Biaya kuota internet pun tidak murah bagi beberapa orangtua. Saat anak men-stream YouTube, kuota internet akan menurun tersedot banyak. Dengan tingginya frekuensi anak menonton. YouTube kadang memunculkan video dengan durasi yang lebih lama.
Yang seharusnya paket internet untuk 1 bulan bisa habis kurang dari seminggu. Saat video offline/download YouTube dirasa membosankan. Dan anak ingin melihat video channel YouTube terbaru, bisa jadi anak tantrum.Â
Belum lagi video berkonten negatif yang beredar di YouTube. Saat lengahnya pengawasan orangtua, anak bisa saja menonton. Apalagi banyak dari orangtua belum menyadari pentingnya filtering video. Atau mungkin mengunduh YouTube Kids untuk tontonan yang cenderung lebih aman.

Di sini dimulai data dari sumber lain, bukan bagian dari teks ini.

import Summits.KontsevichZagierPeriods.KontsevichZagierPeriods.Statement
import Literature.NumberTheory.Transcendental.KZCalculusProofs

/-!
# KontsevichZagierPeriods — the summit implies every rung of the dimension ladder (on-path lemma)

Cell pub-kz1p (paper "KZ 1-periods", seat b2b-kz1p-1).  The DIMENSION LADDER (seat free-KontsevichZagierPeriods-1,
ideation tier, 2026-08-17): `KZ_≤d` := "two integral representations of dimensions `≤ d` (ℚ-semialgebraic integrands,
`KZ.IntegralRep`) with the same value are `KZ.Equivalent`".  This file records the trivial but mandatory ON-PATH
direction: the summit statement `KontsevichZagierPeriods` (= `Literature.Periods.KZPeriodConjecture`, KZ-literal
rational representations) implies `KZ_≤d` for every `d` and for ALL semialgebraic representations — because every
representation is KZ-equivalent to a rational-shape one (`KZ.exists_isRational_equivalent_holds`, Tarski–Seidenberg +
graph trick, kernel-proved in `KZCalculusProofs.lean`) and equivalent representations have equal values (soundness,
`KZ.Equivalent.value_eq_holds`).  In particular `KZ_≤1` (rung 1, the cell's subject) and the tree's open crux
`LowDimension.PlanarAreas` (a special case of `KZ_≤2`) are consequences of the summit, i.e. genuinely on the path.

The rung statements are written out in full (the cell's package `kzoneperiods` is not part of the tree).
Sources: M. Kontsevich, D. Zagier, *Periods* (2001), §1.1 (remark after the Definition), §1.2 Conjecture 1 and
Problem 2 ("dimension"). [cite: KontsevichZagier2001, §1.2]
-/

namespace Summit.KontsevichZagierPeriods.KzOnePeriods

open Literature.NumberTheory.Transcendental
open Literature.NumberTheory.Transcendental.KZ

/-- **The summit implies rung `d` for all semialgebraic representations**: if `KontsevichZagierPeriods` holds then any
two integral representations of dimensions `≤ d` with equal values are KZ-equivalent.  (Rational-shape detour:
`exists_isRational_equivalent_holds`, soundness `Equivalent.value_eq_holds`, transitivity.)
[Kontsevich–Zagier 2001, §1.1–1.2] [cite: KontsevichZagier2001, §1.2] -/
theorem kz_le_of_summit (h : _root_.KontsevichZagierPeriods) (d : ℕ) :
    ∀ ⦃n m : ℕ⦄, n ≤ d → m ≤ d → ∀ (r : IntegralRep n) (r' : IntegralRep m),
      r.value = r'.value → Equivalent r r' := by
  intro n m _ _ r r' hv
  have h' := (_root_.KontsevichZagierPeriods_iff).1 h
  obtain ⟨k, R, hR, hrR⟩ := exists_isRational_equivalent_holds r
  obtain ⟨k', R', hR', hrR'⟩ := exists_isRational_equivalent_holds r'
  have hvR : R.value = R'.value := by
    rw [← Equivalent.value_eq_holds hrR, ← Equivalent.value_eq_holds hrR', hv]
  exact (hrR.trans (h' R R' hR hR' hvR)).trans hrR'.symm

/-- **Rung 1 is on the path**: the summit implies `KZ_≤1` (all semialgebraic representations of dimension `≤ 1`).
[Kontsevich–Zagier 2001, §1.2] [cite: KontsevichZagier2001, §1.2] -/
theorem kz_le_one_of_summit (h : _root_.KontsevichZagierPeriods) :
    ∀ ⦃n m : ℕ⦄, n ≤ 1 → m ≤ 1 → ∀ (r : IntegralRep n) (r' : IntegralRep m),
      r.value = r'.value → Equivalent r r' :=
  kz_le_of_summit h 1

/-- **`PlanarAreas` is on the path**: the summit implies the statement of the tree's crux `LowDimension.PlanarAreas`
(item stmt-KontsevichZagierPeriods-4990), written out. [Kontsevich–Zagier 2001, §1.2] [cite: KontsevichZagier2001, §1.2] -/
theorem planarAreas_of_summit (h : _root_.KontsevichZagierPeriods) :
    ∀ (r r' : IntegralRep 2), (∀ p ∈ r.domain, r.integrand p = 1) → (∀ p ∈ r'.domain, r'.integrand p = 1) →
      r.value = r'.value → Equivalent r r' :=
  fun r r' _ _ hv => kz_le_of_summit h 2 le_rfl le_rfl r r' hv

end Summit.KontsevichZagierPeriods.KzOnePeriods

Dampak kecanduan anak pada YouTube atau gawai secara umum pun dapat terjadi. Saat anak sudah tidak mungkin lepas dari gawai-nya. Bisa jadi ini adalah indikasi kecanduan gawai pada anak. Gejala yang mungkin muncul mulai dari kecemasan, tantrum sampai keterlambatan berbicara.
Orangtua yang sewajibnya menjadi teman dan pelindung anak pun merasa jauh dari anak. Anak bisa jadi merasa lebih gembira saat menonton YouTube daripada saat bersama orangtua. Atau saat piknik/jalan-jalan, anak lebih banyak menonton YouTube daripada bersenang-senang dengan oranguanya.
YouTube pun tidak selamanya buruk. Karena banyak dari video YouTube yang berisi konten positif. Seperti video tentang doa harian, petualangan ke alam bebas, atau video DIY membuat slime beberapa contohnya. Anak bisa terpacu untuk belajar, mengetahu, bahkan mempraktekkan kekriyaan.
Yang bisa menjadikan YouTube pengasuh kekinian adalah orangtuanya. Kemalasan orangtua untuk belajar dan memahami dunia digital dan dampaknya menjadi pemicu. Dunia digital jangan hanya dipandang sebagai dunia bergembira dan melepas kepenatan.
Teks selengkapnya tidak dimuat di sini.